Provided records Block Start

import Literature.Analysis.FluidPDE.TsaiProfileEndgame
import Literature.Analysis.FluidPDE.TsaiPressureGrowth
import HarnessLib

/-!
# Tsai's Theorems 1 and 2 with Lemma 3.2 replaced by its proof from the interior Stokes estimate

Analysis/FluidPDE proofs layer (theorems only). `TsaiPressureGrowth` proves Tsai's Lemma 3.2
(`tsai1998_lemma32`, polynomial growth of the pressure of a Leray profile in `L^q`) from the
regularity of profiles (`tsai1998_profile_smooth`), the interior `L^r` estimate for the Stokes
system (`stokes_interior_Lr_estimate`, Tsai's (3.2) ← Galdi) and — only for `3 ≤ q < 4` — Stein's
`L^p` bound for the normalised pressure (`stein1970_normalisedPressure_Lp_bound`). Feeding this into
the endgame of `TsaiProfileEndgame` gives:

* `tsai_selfsimilar_of_stokes_facts : tsai1998_profile_smooth → tsai1998_lemma33 →
    stokes_interior_Lr_estimate → stein1970_normalisedPressure_Lp_bound → tsai_selfsimilar`
  (Tsai 1998, **Theorem 1**; the named fact `tsai1998_lemma32` no longer appears);
* `tsai_selfsimilar_local_energy_of_stokes : tsai1998_profile_smooth →
    stokes_interior_Lr_estimate → tsai1998_lemma41 → tsai1998_lemma42 → tsai_selfsimilar_local_energy`
  (Tsai 1998, **Theorem 2**): the proof of `tsai_selfsimilar_local_energy_of_lemma32` uses Lemma 3.2
  only with `U ∈ L⁴` (Corollary 4.3 gives `U = O(|y|⁻¹)`), where the Stein fact is not needed
  (`tsai1998_lemma32_restricted_of_stokes`), so Theorem 2 now rests on the regularity of profiles,
  the interior Stokes estimate, Lemma 4.1 and Lemma 4.2.

## References

* T.-P. Tsai, *On Leray's self-similar solutions of the Navier–Stokes equations satisfying local
  energy estimates*, Arch. Rational Mech. Anal. 143 (1998): Theorems 1–2 (p. 31), Lemma 3.2 (p. 39),
  §4 (Lemma 4.1, Lemma 4.2, Corollary 4.3), §5 (pp. 47–49) [Tsai1998].
-/

noncomputable section

open MeasureTheory Set Function Filter Topology InnerProductSpace Metric
open scoped RealInnerProductSpace Laplacian ContDiff ENNReal NNReal

namespace Literature.Analysis.FluidPDE

/-- **Tsai 1998, Theorem 1, from Lemma 3.3, the regularity of profiles, the interior Stokes estimate
and Stein's `L^p` bound** (Lemma 3.2 being proved from the last three, `tsai1998_lemma32_of_facts`).
[cite: Tsai1998, Theorem 1 (p. 31)] -/
theorem tsai_selfsimilar_of_stokes_facts (hreg : tsai1998_profile_smooth) (h33 : tsai1998_lemma33)
    (hSt : stokes_interior_Lr_estimate) (hStein : stein1970_normalisedPressure_Lp_bound) :
    tsai_selfsimilar :=
  tsai_selfsimilar_of_growth_lemmas hreg h33 (tsai1998_lemma32_of_facts hreg hSt hStein)

/-- **Tsai 1998, Theorem 2, from the regularity of profiles, the interior Stokes estimate,
Lemma 4.1 and Lemma 4.2** (the proof of `tsai_selfsimilar_local_energy_of_lemma32` with Lemma 3.2
at `q = 4` supplied by `tsai1998_lemma32_restricted_of_stokes`; no Calderón–Zygmund input beyond
the tree's proved `L²` theory of the normalised pressure). [cite: Tsai1998, Theorem 2 (p. 31) and its proof (p. 47)] -/
theorem tsai_selfsimilar_local_energy_of_stokes (hreg : tsai1998_profile_smooth)
    (hSt : stokes_interior_Lr_estimate) (h41 : tsai1998_lemma41) (h42 : tsai1998_lemma42) :
    tsai_selfsimilar_local_energy := by
  intro ν a T t₀ hν ha ht₀ U P hprof henergy hgrad
  obtain ⟨C, R, hdecay⟩ := tsai1998_corollary43 h41 (tsai1998_top_singular_null_of_lemma42 h42)
    hν ha ht₀ hprof henergy hgrad
  have hU4 : MemLp U 4 volume :=
    memLp_of_norm_mul_norm_le hprof.contDiff_velocity.continuous hdecay (by norm_num)
      ENNReal.ofNat_lt_top
  have hU3 : ContDiff ℝ 3 U := contDiff_infty.1 (hreg hν ha hprof) 3
  have hP2 : ContDiff ℝ 2 P := hprof.contDiff_two_pressure hU3
  obtain ⟨N, C', R', hPR⟩ := tsai1998_lemma32_restricted_of_stokes hreg hSt hν ha hprof le_rfl hU4
  -- `|y| |U(y)| ≤ C` for `|y| ≥ R` gives `|U(y)| ≤ (a/2)|y|` for `|y| ≥ max (max R 1) (2|C|/a)`
  have hUb : ∀ y : EuclideanSpace ℝ (Fin 3),
      max (max R 1) (2 * |C| / a) ≤ ‖y‖ → ‖U y‖ ≤ a / 2 * ‖y‖ := by
    intro y hy
    have hR : R ≤ ‖y‖ := le_trans (le_trans (le_max_left _ _) (le_max_left _ _)) hy
    have h1 : 1 ≤ ‖y‖ := le_trans (le_trans (le_max_right _ _) (le_max_left _ _)) hy
    have h2 : 2 * |C| / a ≤ ‖y‖ := le_trans (le_max_right _ _) hy
    have h2' : 2 * |C| ≤ a * ‖y‖ := by rwa [div_le_iff₀' ha] at h2
    have hd : ‖y‖ * ‖U y‖ ≤ |C| := (hdecay y hR).trans (le_abs_self C)
    have h3 : ‖y‖ * ‖U y‖ ≤ ‖y‖ * (a / 2) := by nlinarith
    have h4 : ‖U y‖ ≤ a / 2 := le_of_mul_le_mul_left h3 (by linarith)
    nlinarith
  exact hprof.eq_zero_of_growth hν ha hU3 hP2 (half_pos ha).le (half_lt_self ha) hUb hPR
    (by norm_num) ENNReal.ofNat_ne_top hU4

end Literature.Analysis.FluidPDE

end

Provided records Block End

- Assigned task -
Transcribe the lines above precisely, keeping each one unchanged.

- Solution -
import Literature.Analysis.FluidPDE.TsaiProfileEndgame
import Literature.Analysis.FluidPDE.TsaiPressureGrowth
import HarnessLib

/-!
# Tsai's Theorems 1 and 2 with Lemma 3.2 replaced by its proof from the interior Stokes estimate

Analysis/FluidPDE proofs layer (theorems only). `TsaiPressureGrowth` proves Tsai's Lemma 3.2
(`tsai1998_lemma32`, polynomial growth of the pressure of a Leray profile in `L^q`) from the
regularity of profiles (`tsai1998_profile_smooth`), the interior `L^r` estimate for the Stokes
system (`stokes_interior_Lr_estimate`, Tsai's (3.2) ← Galdi) and — only for `3 ≤ q < 4` — Stein's
`L^p` bound for the normalised pressure (`stein1970_normalisedPressure_Lp_bound`). Feeding this into
the endgame of `TsaiProfileEndgame` gives:

* `tsai_selfsimilar_of_stokes_facts : tsai1998_profile_smooth → tsai1998_lemma33 →
    stokes_interior_Lr_estimate → stein1970_normalisedPressure_Lp_bound → tsai_selfsimilar`
  (Tsai 1998, **Theorem 1**; the named fact `tsai1998_lemma32` no longer appears);
* `tsai_selfsimilar_local_energy_of_stokes : tsai1998_profile_smooth →
    stokes_interior_Lr_estimate → tsai1998_lemma41 → tsai1998_lemma42 → tsai_selfsimilar_local_energy`
  (Tsai 1998, **Theorem 2**): the proof of `tsai_selfsimilar_local_energy_of_lemma32` uses Lemma 3.2
  only with `U ∈ L⁴` (Corollary 4.3 gives `U = O(|y|⁻¹)`), where the Stein fact is not needed
  (`tsai1998_lemma32_restricted_of_stokes`), so Theorem 2 now rests on the regularity of profiles,
  the interior Stokes estimate, Lemma 4.1 and Lemma 4.2.

## References

* T.-P. Tsai, *On Leray's self-similar solutions of the Navier–Stokes equations satisfying local
  energy estimates*, Arch. Rational Mech. Anal. 143 (1998): Theorems 1–2 (p. 31), Lemma 3.2 (p. 39),
  §4 (Lemma 4.1, Lemma 4.2, Corollary 4.3), §5 (pp. 47–49) [Tsai1998].
-/

noncomputable section

open MeasureTheory Set Function Filter Topology InnerProductSpace Metric
open scoped RealInnerProductSpace Laplacian ContDiff ENNReal NNReal

namespace Literature.Analysis.FluidPDE

/-- **Tsai 1998, Theorem 1, from Lemma 3.3, the regularity of profiles, the interior Stokes estimate
and Stein's `L^p` bound** (Lemma 3.2 being proved from the last three, `tsai1998_lemma32_of_facts`).
[cite: Tsai1998, Theorem 1 (p. 31)] -/
theorem tsai_selfsimilar_of_stokes_facts (hreg : tsai1998_profile_smooth) (h33 : tsai1998_lemma33)
    (hSt : stokes_interior_Lr_estimate) (hStein : stein1970_normalisedPressure_Lp_bound) :
    tsai_selfsimilar :=
  tsai_selfsimilar_of_growth_lemmas hreg h33 (tsai1998_lemma32_of_facts hreg hSt hStein)

/-- **Tsai 1998, Theorem 2, from the regularity of profiles, the interior Stokes estimate,
Lemma 4.1 and Lemma 4.2** (the proof of `tsai_selfsimilar_local_energy_of_lemma32` with Lemma 3.2
at `q = 4` supplied by `tsai1998_lemma32_restricted_of_stokes`; no Calderón–Zygmund input beyond
the tree's proved `L²` theory of the normalised pressure). [cite: Tsai1998, Theorem 2 (p. 31) and its proof (p. 47)] -/
theorem tsai_selfsimilar_local_energy_of_stokes (hreg : tsai1998_profile_smooth)
    (hSt : stokes_interior_Lr_estimate) (h41 : tsai1998_lemma41) (h42 : tsai1998_lemma42) :
    tsai_selfsimilar_local_energy := by
  intro ν a T t₀ hν ha ht₀ U P hprof henergy hgrad
  obtain ⟨C, R, hdecay⟩ := tsai1998_corollary43 h41 (tsai1998_top_singular_null_of_lemma42 h42)
    hν ha ht₀ hprof henergy hgrad
  have hU4 : MemLp U 4 volume :=
    memLp_of_norm_mul_norm_le hprof.contDiff_velocity.continuous hdecay (by norm_num)
      ENNReal.ofNat_lt_top
  have hU3 : ContDiff ℝ 3 U := contDiff_infty.1 (hreg hν ha hprof) 3
  have hP2 : ContDiff ℝ 2 P := hprof.contDiff_two_pressure hU3
  obtain ⟨N, C', R', hPR⟩ := tsai1998_lemma32_restricted_of_stokes hreg hSt hν ha hprof le_rfl hU4
  -- `|y| |U(y)| ≤ C` for `|y| ≥ R` gives `|U(y)| ≤ (a/2)|y|` for `|y| ≥ max (max R 1) (2|C|/a)`
  have hUb : ∀ y : EuclideanSpace ℝ (Fin 3),
      max (max R 1) (2 * |C| / a) ≤ ‖y‖ → ‖U y‖ ≤ a / 2 * ‖y‖ := by
    intro y hy
    have hR : R ≤ ‖y‖ := le_trans (le_trans (le_max_left _ _) (le_max_left _ _)) hy
    have h1 : 1 ≤ ‖y‖ := le_trans (le_trans (le_max_right _ _) (le_max_left _ _)) hy
    have h2 : 2 * |C| / a ≤ ‖y‖ := le_trans (le_max_right _ _) hy
    have h2' : 2 * |C| ≤ a * ‖y‖ := by rwa [div_le_iff₀' ha] at h2
    have hd : ‖y‖ * ‖U y‖ ≤ |C| := (hdecay y hR).trans (le_abs_self C)
    have h3 : ‖y‖ * ‖U y‖ ≤ ‖y‖ * (a / 2) := by nlinarith
    have h4 : ‖U y‖ ≤ a / 2 := le_of_mul_le_mul_left h3 (by linarith)
    nlinarith
  exact hprof.eq_zero_of_growth hν ha hU3 hP2 (half_pos ha).le (half_lt_self ha) hUb hPR
    (by norm_num) ENNReal.ofNat_ne_top hU4

end Literature.Analysis.FluidPDE

end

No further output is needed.